Белые кресты - страница 5



– Александровны.

– Да, точно. Я ее не знаю, жена моя вроде как дочку к ней водила на занятия домашние. Она учитель английского, что ли. Ты узнай, как она. У них же еще сын был, вроде как погиб в Чечне или что там, не помню точно. Еще в прошлом году это было.

– Сын? Не знал. Ничего себе… Я сам в больницу поеду, попробую поговорить с ней.

– Действуй как считаешь нужным. Найдите виновных.

Козырев вышел из кабинета и направился к лестнице. Уже на пролете между вторым и первым этажами он столкнулся с женщиной и молодой девушкой. Посмотрел на обеих и, пропуская их, отступил к стене. Спустившись на пару ступеней, затормозил и глянул из-за перил вверх. Немного подумав, развернулся и снова поднялся на второй этаж. Пройдя узкий коридор, выкрашенный синими панелями, дошел до кабинета, около которого сидели та самая женщина и девушка. Козырев откашлялся и обратился к двум незнакомым особам:

– Вы ко мне?

– Не знаю, внизу сказали в этот кабинет подойти. Нам звонили. Я сама предложила приехать с дочерью. Дома у нас папа. Он сегодня выходной после ночной смены. Не хочется дома, понимаете?

– Я вас понял, проходите.

Козырев дернул ручку, немного приподняв дверь, чтобы низом она не задевала обшарпанный линолеум, и пропустил женщину с дочерью. В кабинете было прохладно – открытые окна выходили во внутренний дворик, где в первой половине дня была тень.

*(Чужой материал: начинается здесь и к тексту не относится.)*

import Summits.Ventures.PercRepro.S2TwelveNineK1NuEight
import Summits.Ventures.PercRepro.S2NineTools
import Summits.Ventures.PercRepro.S2RankClasses
import Summits.Ventures.PercRepro.S2NuFourDeletion
import Summits.Ventures.PercRepro.S2NuFourSimpleCounts
import Summits.Ventures.PercRepro.S2NuFourTools
import Summits.Ventures.PercRepro.S2SmallRankSubsets
import Summits.Ventures.PercRepro.S2ContractionRankExact

/-!
# PercRepro — S2: Part (a) of the case `ν = 5` of the scaled coloop-free cell `(12, 9)` of `(13, 9)` at `K₁ = 10219` — THE TOP COUNT (p7, gen 19; sub-claim S2; the row `p = 13`)

A set `V` of nullity `7` on `13` points (a rank-`6` flat: no set of nullity `8` has `≤ 14` points), in the regime `ν = 5` (no set of nullity `6` on `≤ 11` points: the rank-`5` sets have `≤ 10` points, the rank-`4` sets `≤ 9`): the exact-rank lever on `V` with `N = M ／ V` of nullity `2` on `8` points (`D₂ ≤ 3`). The trace side by the rank classes of the `j`-subsets of `V` (S2RankClasses: `Dep₄ ≤ I₃`,
`5·R₅³ ≤ 2·Dep₄`, `15·R₆³ ≤ Dep₄`, lines `≤ 3`, planes `≤ 6` points); the tail by flats at `(10, 9)` (`35452993 / 225`), the spanning
count through `V` (`≤ 227342`). `#U ≤ 95286`, `m = 188`, ratio `0.71`. **`c025_twelve_nine_cfk1_nu_five_thirteen`**. Nothing about the cell is claimed.
Axioms: standard.
-/

open scoped Matroid

namespace PercRepro

namespace ThmN

open Set

variable {α : Type}
/-- `E_3` has integer coefficients. [folklore] -/
theorem isIntegral_xCubeAddThreeX : (⟨0, 0, 0, ((3 : ℕ) : ℚ), 0⟩ : WeierstrassCurve ℚ).IsIntegral ℤ :=
  ⟨⟨⟨0, 0, 0, 3, 0⟩, by ext <;> simp [WeierstrassCurve.baseChange, WeierstrassCurve.map]⟩⟩

/-- `Q = (121/9, 1342/27) = 3·(1, −2)` is a (non-singular) rational point of `E_3 : y² = x³ + 3x`. [folklore] -/
theorem nonsingular_xCubeAddThreeX_Q :
    (⟨0, 0, 0, ((3 : ℕ) : ℚ), 0⟩ : WeierstrassCurve ℚ).toAffine.Nonsingular (121 / 9) (1342 / 27) := by
  haveI := isElliptic_xCubeAddThreeX
  refine WeierstrassCurve.Affine.equation_iff_nonsingular.mp ?_
  rw [WeierstrassCurve.Affine.equation_iff]
  norm_num

/-- `‖121/9‖₃ = 9 > 1`: `Q` lies in `E₁(ℚ₃)`. [folklore] -/
theorem one_lt_norm_xCubeAddThreeX_Qx : 1 < ‖((121 / 9 : ℚ) : ℚ_[3])‖ := by
  haveI : Fact (Nat.Prime 3) := ⟨Nat.prime_three⟩
  have hval : padicValRat 3 (121 / 9 : ℚ) = -2 := by
    rw [show (121 / 9 : ℚ) = ((121 : ℕ) : ℚ) / ((9 : ℕ) : ℚ) by norm_num,
      padicValRat.div (by norm_num) (by norm_num), padicValRat.of_nat, padicValRat.of_nat,
      padicValNat.eq_zero_of_not_dvd (by norm_num), show (9 : ℕ) = 3 ^ 2 by norm_num,
      padicValNat.prime_pow]
    norm_num
  rw [Padic.eq_padicNorm, padicNorm.eq_zpow_of_nonzero (by norm_num), hval]
  norm_num

/-- **`Q` has infinite order in `E_3(ℚ)`**: a rational point with `‖x‖_p > 1` at an odd prime `p` is non-torsion
on any `ℤ`-integral model (`E₁(ℚ_p)` torsion-free; tree `not_isOfFinAddOrder_of_one_lt_norm`).
[cite: SilvermanAEC2009, VII.3.4] -/
theorem not_isOfFinAddOrder_xCubeAddThreeX_Q :
    ¬ IsOfFinAddOrder (.some (121 / 9) (1342 / 27) nonsingular_xCubeAddThreeX_Q :
      (⟨0, 0, 0, ((3 : ℕ) : ℚ), 0⟩ : WeierstrassCurve ℚ).toAffine.Point) :=
  haveI : Fact (Nat.Prime 3) := ⟨Nat.prime_three⟩
  haveI := isIntegral_xCubeAddThreeX
  not_isOfFinAddOrder_of_one_lt_norm (p := 3) le_rfl nonsingular_xCubeAddThreeX_Q
    one_lt_norm_xCubeAddThreeX_Qx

– Присаживайтесь. Вы представьтесь, кто вы и по какому вопросу вам звонили.

– Меня зовут Нина Константиновна, а это моя дочь Наташа. Она с Аней Кравцовой в одном классе учится, простите, училась. Подружки они. В субботу Наташа пришла домой после танцев как обычно. Разве что немного задержалась. Я ведь понимаю: идут компанией не торопясь; пока поболтают, по очереди каждого до двора проводят, всем же по пути. А я когда ее голос слышу за двором, так сразу успокаиваюсь – значит, можно сказать, дома. Да я же все понимаю – молодость. Я тоже…

– Извините, что перебиваю. Пусть Наташа сама расскажет.

– Я же вам говорю. Они подружки в школе, но в субботу Аня у нас не была. Не ходила она на танцы.

– Я это слышу от вас, а хочу услышать от Наташи.

Козырев перевел взгляд на девушку в короткой майке и юбке с изображением лимонов, надеясь услышать что-то вразумительное. Наташа все это время сидела рядом с матерью, стиснув кулаки. На следователя глаз не поднимала, лишь изредка посматривала на мать.

– Наташа, а ты ведь видела Аню в тот вечер там, у «Гудка», да?

– Да, но мы просто поздоровались, и все, больше ее я не видела.

– А в чем была Аня? Ну, в чем была одета?

Наташа растерянно посмотрела на мать, потом на Козырева.

– Неужели не запомнила?

– Кажется, в юбке… и топик белый.

– Топик – это что?

– Майка такая без лямок.

– А юбка какого цвета?

– Цветная.

Козырев встал из-за стола, сообщил, что сейчас вернется, и вышел из кабинета. Быстро спустился к дежурному и потребовал найти заявление, которое приносила мать погибшей. Тот посмотрел на следователя округлившимися глазами:

– Так мы же его не приняли. Она потом с Игорем Петровичем ушла и…

– Но куда-то заявление дели. Ты же его показывал Шмидту? Он его с собой забрал?

– Нет. Он женщину с собой в кабинет повел, новое будто писать или чего там, не знаю. А то, что она написала, это даже не заявление, а так, записка. Ну там имя, фамилия, возраст, описание и фотография.

– Где это все?

– Здесь, наверное, где-то лежит.

– Ищи! Мне нужно это все. Игорь сказал, что мать описание дала.